John Blackeye grabbed the Professional Spellthrower, preventing him from advancing and uncovering himself.

They had been tracking Sims and Underwood for half an hour, as they neared the Gate area along the road she’d warned them about. She’d been moving the British Professional around, to make sure he got only as close as he needed to be for his special descriptor ability, and no further. And now, she’d just dropped everything and beelined for the Gate. That was definitively not the plan.
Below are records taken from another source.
import Summits.ResolutionOfSingularities.ResolutionOfSingularities.Theorems.HilbertSamuelEliminationSigmaMaxModificationsCorridor3SigmaMenuGateTame
import HarnessLib

/-!
# [OURS · L1 W4.2] σ-LAYER — `Corridor3SigmaMenuGateTameSplit`: THE TAME SPLIT (res-L1-w42-plan-1 RULING v3.14-48 (PB)/(PF) T-L7, adopting -47 (MD)/(MF)(4)):
# at a `p ∤ m` point the tame tier has FOUR sub-kinds read from `(m, p, S)` only — TAME-LOW (`1 ≤ S < m ∧ p ∤ S`), TAME-MID (`p ∣ S ∧ S < m`, OPEN row T-M0),
# TAME-HIGH (`S ≥ m`), TAME-SURFACE ((G10a/b)) — and slot (iii) of the tame gate is BY CASES: TAME-HIGH ↦ `high` (a parameter here; OF RECORD := `GroupGate.canonHigh germ` over res-lit-3's
# `ThreadState.IsPrescribedCentre` on the surface germ, sibling `…SigmaMenuGateTameHigh`); TAME-LOW ↦ the named hypothesis `TameLowPrescription` (lineage point while base points remain or snc fails, else the Q₂-face of
# the `H₂` board); TAME-MID ↦ the OPEN named hypothesis `TameMidPrescription`; TAME-SURFACE ↦ `TameSurfacePrescription` ((G10a) `Bl_Σ` / (G10b) `𝓑`-regularisation);
# (crux chain w42 `SigmaMaxModifications` stmt-ResolutionOfSingularities-18506 / conjunct `SigmaMaxModificationsCorridor3` stmt-ResolutionOfSingularities-19249)

OURS (cell res-hironaka, slot W4.2; typer res-L1-type-o1 g10); NOT statements of H. Hironaka's manuscript [Hironaka2017] nor of [CossartJannsenSaito2020];
AI-typed, weaker than expert review. Helper VOCABULARY `--supports stmt-ResolutionOfSingularities-19249 --as helper` (counted 0). Sibling of
`…SigmaMenuGateTame` (p552890 `GroupGate.tame` / `tameCanonical`, v2 p553779 `CentreGate.tamePrescribed tamePts canon`): the `canon` slot there is filled by
`GroupGate.tameByKind tk low mid high surface` here. Imports `…SigmaMenuGateTame` (FILE 6's `GroupGate`/`CentreGate.ofCorners`/`ofRecordShapeKE` + v2's
`CentreGate.inf`/`tamePrescribed`), through it res-lit-3's `Literature…NuEliminationBoundaryNEReachable` (`IsBPermissible`); the fuels are the consumer's (002 (γ), RULING -48 (PD)(vi)). `CornerKind` (FILE 6) stays the three-way exact/tame/wild type;
the tame SUB-kind is a second reading `TameKindReading` (067/068-successor's `CornerKindReading.{tameLow,tameMid,tameHigh,tameSurface}` in the ruling's words).

## Contents (namespace `…Theorems.SigmaMaxModificationsCorridor3.Sigma`)

* `TameKind` {low, mid, high, surface} + `TameKindReading` (read from `(m, p, S)` only — tri-2 (KR-2)/(SP-iii)), `TameKind.gate`.
* **`GroupGate.tameByKind tk low mid high surface`** (slot (iii) by the four cases), unfoldings `tameByKind_of_low/_of_mid/_of_high/_of_surface`,
  `tameByKind_isBPermissible` (if all four branches carry `IsBPermissible` on `W`, so does the case split — then `…MenuGateTame` §4's
  `isBPermissibleOnE_of_tamePrescribed` applies). The HIGH branch OF RECORD, `GroupGate.canonHigh germ` over res-lit-3's `ThreadState.IsPrescribedCentre` on the
  surface germ, lives in the sibling `…SigmaMenuGateTameHigh` (it needs `Literature…NuEliminationThreadNE`); LOW/MID/SURFACE are named hypotheses.
* **`CentreGate.ofRecordSplit corners face kind γe tamePts tk low mid high surface`** — THE CENTRE GATE OF RECORD, -48 form, ONE term for 002 (γ):
  `(ofCorners corners (ofRecordShapeKE face kind γe ⊤)).inf (tamePrescribed tamePts (tameByKind tk low mid high surface))` — at live EXACT corners on the centre:
  member-face test ∧ `γe`; at live WILD corners: member-face test; at EVERY tame point on the centre: the four-way prescription (the group gate's own tame slot is
  `⊤`, B3: slot (iii) lives in the second conjunct); unfoldings `ofRecordSplit_exact/_wild/_tameLow/_tameMid/_tameHigh/_tameSurface/_of_forall_not_mem`.
* §2 (v2 = PART C; RULING v3.14-49 (RC)) `PointReading`, `GroupGate.splitBy`, **`GroupGate.midSplit snc exactS midWild`** (MID-α ↦ extra-ray exact-type gate,
  MID-β ↦ the open `TameMidPrescription`) + `_of_snc/_of_not_snc/_isBPermissible`, `CentreGate.ofRecordSplit_tameMidSnc/_tameMidWild`.
VACUITY: `tameByKind` is a genuine four-way case split; `ofRecordSplit` passes exactly the centres FILE 6/B3 describe.
-/

noncomputable section

set_option linter.dupNamespace false -- mandated namespace of this single-conjunct summit

open CategoryTheory AlgebraicGeometry TopologicalSpace
open Summit.ResolutionOfSingularities.ResolutionOfSingularities.Theorems.CampaignW42
open Literature.AlgebraicGeometry.Resolution Literature.RingTheory.HilbertSamuel

namespace Summit.ResolutionOfSingularities.ResolutionOfSingularities.Theorems.SigmaMaxModificationsCorridor3.Sigma

universe u

section Split

/-- [OURS · L1 W4.2] **THE TAME SUB-KINDS** (RULING v3.14-48 (PB), at a `p ∤ m` point, `S := ord_x N`): LOW `1 ≤ S < m ∧ p ∤ S` (classical descent on
`J = I^S + N^m`), MID `p ∣ S ∧ S < m` (OPEN row T-M0, «level-2 wild»), HIGH `S ≥ m` (the G-thread record), SURFACE (the (G10) sub-kind: a constant-valued
2-dimensional component `Σ_X = V(x, N₁)` through the point). Semantics-free here; the reading is the 067/068-successor's. [folklore] -/
inductive TameKind : Type
  /-- TAME-LOW: `1 ≤ S < m`, `p ∤ S` -/
  | low
  /-- TAME-MID: `p ∣ S`, `S < m` (open row T-M0) -/
  | mid
  /-- TAME-HIGH: `S ≥ m` -/
  | high
  /-- TAME-SURFACE: the (G10) surface sub-kind -/
  | surface
  deriving DecidableEq

/-- [OURS · L1 W4.2] **A TAME SUB-KIND READING** (instance: from `(m, p, S)` only — tri-2 (KR-2)/(SP-iii); the ruling's
`CornerKindReading.{tameLow,tameMid,tameHigh,tameSurface}`). NOT a statement of the manuscript. [folklore] -/
abbrev TameKindReading : Type (u + 1) :=
  ∀ (W : Scheme.{u}), IsLocallyNoetherian W → ℕ → (ℕ → ℕ) → Labelling W → Option (Pending W) → Boundary W → W → TameKind

/-- [OURS · L1 W4.2] The proposition a tame sub-kind assigns. [folklore] -/
def TameKind.gate (pl pm ph ps : Prop) : TameKind → Prop
  | .low => pl
  | .mid => pm
  | .high => ph
  | .surface => ps

/-- [OURS · L1 W4.2] **SLOT (iii) BY THE FOUR TAME SUB-KINDS** (RULING v3.14-48 (PF) T-L7 «`tameGate` by cases»). NOT a statement of the manuscript. [folklore] -/
def GroupGate.tameByKind (tk : TameKindReading.{u}) (low mid high surface : GroupGate.{u}) : GroupGate.{u} :=
  fun W hW N ν L P E g C =>
    (tk W hW N ν L P E g).gate (low W hW N ν L P E g C) (mid W hW N ν L P E g C) (high W hW N ν L P E g C) (surface W hW N ν L P E g C)

variable {tk : TameKindReading.{u}} {low mid high surface : GroupGate.{u}} {N : ℕ} {ν : ℕ → ℕ} {W : Scheme.{u}}
  {hW : IsLocallyNoetherian W} {L : Labelling W} {P : Option (Pending W)} {E : Boundary W} {g : W} {C : W.IdealSheafData}

/-- At a TAME-LOW point the gate is the low branch. [folklore] -/
theorem GroupGate.tameByKind_of_low (h : tk W hW N ν L P E g = .low) :
    GroupGate.tameByKind tk low mid high surface W hW N ν L P E g C ↔ low W hW N ν L P E g C := by
  simp [GroupGate.tameByKind, TameKind.gate, h]

/-- At a TAME-MID point the gate is the mid branch. [folklore] -/
theorem GroupGate.tameByKind_of_mid (h : tk W hW N ν L P E g = .mid) :
    GroupGate.tameByKind tk low mid high surface W hW N ν L P E g C ↔ mid W hW N ν L P E g C := by
  simp [GroupGate.tameByKind, TameKind.gate, h]

/-- At a TAME-HIGH point the gate is the high branch. [folklore] -/
theorem GroupGate.tameByKind_of_high (h : tk W hW N ν L P E g = .high) :
    GroupGate.tameByKind tk low mid high surface W hW N ν L P E g C ↔ high W hW N ν L P E g C := by
  simp [GroupGate.tameByKind, TameKind.gate, h]

/-- At a TAME-SURFACE point the gate is the surface branch. [folklore] -/
theorem GroupGate.tameByKind_of_surface (h : tk W hW N ν L P E g = .surface) :
    GroupGate.tameByKind tk low mid high surface W hW N ν L P E g C ↔ surface W hW N ν L P E g C := by
  simp [GroupGate.tameByKind, TameKind.gate, h]

/-- The case split carries `𝓑`-permissibility on `W` whenever all four branches do (then `…MenuGateTame` §4's `tamePrescribed_isBPermissible` /
`isBPermissibleOnE_of_tamePrescribed` apply to `canon := tameByKind tk low mid high surface`). [cite: CossartJannsenSaito2020, Def. 5.4] -/
theorem GroupGate.tameByKind_isBPermissible (hl : ∀ W hW N ν L P E g C, low W hW N ν L P E g C → IsBPermissible C E)
    (hm : ∀ W hW N ν L P E g C, mid W hW N ν L P E g C → IsBPermissible C E) (hh : ∀ W hW N ν L P E g C, high W hW N ν L P E g C → IsBPermissible C E)
    (hs : ∀ W hW N ν L P E g C, surface W hW N ν L P E g C → IsBPermissible C E)
    (h : GroupGate.tameByKind tk low mid high surface W hW N ν L P E g C) : IsBPermissible C E := by
  revert h
  cases hk : tk W hW N ν L P E g with
  | low => rw [GroupGate.tameByKind_of_low hk]; exact hl W hW N ν L P E g C
  | mid => rw [GroupGate.tameByKind_of_mid hk]; exact hm W hW N ν L P E g C
  | high => rw [GroupGate.tameByKind_of_high hk]; exact hh W hW N ν L P E g C
  | surface => rw [GroupGate.tameByKind_of_surface hk]; exact hs W hW N ν L P E g C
The only thing preventing Blackeye from calling out a full-scale reaction of the Professional team and the Gatewatch units on standby was that Jonas Sims was obviously as flustered and surprised as they. So, he let Underwood cover the last few yards across the Gate area and plunge into its border, and kept looking at the British.

Jonas stayed frozen in the shadow. He had no idea whatsoever was happening. He might try to get out of the Gate area, but leaving without Sylvia felt wrong. And besides, she said to wait for her.

At least, her mad dash did not seem to have raised any alarm. Her assumptions about how bored the guards would be seemed to hold. So far.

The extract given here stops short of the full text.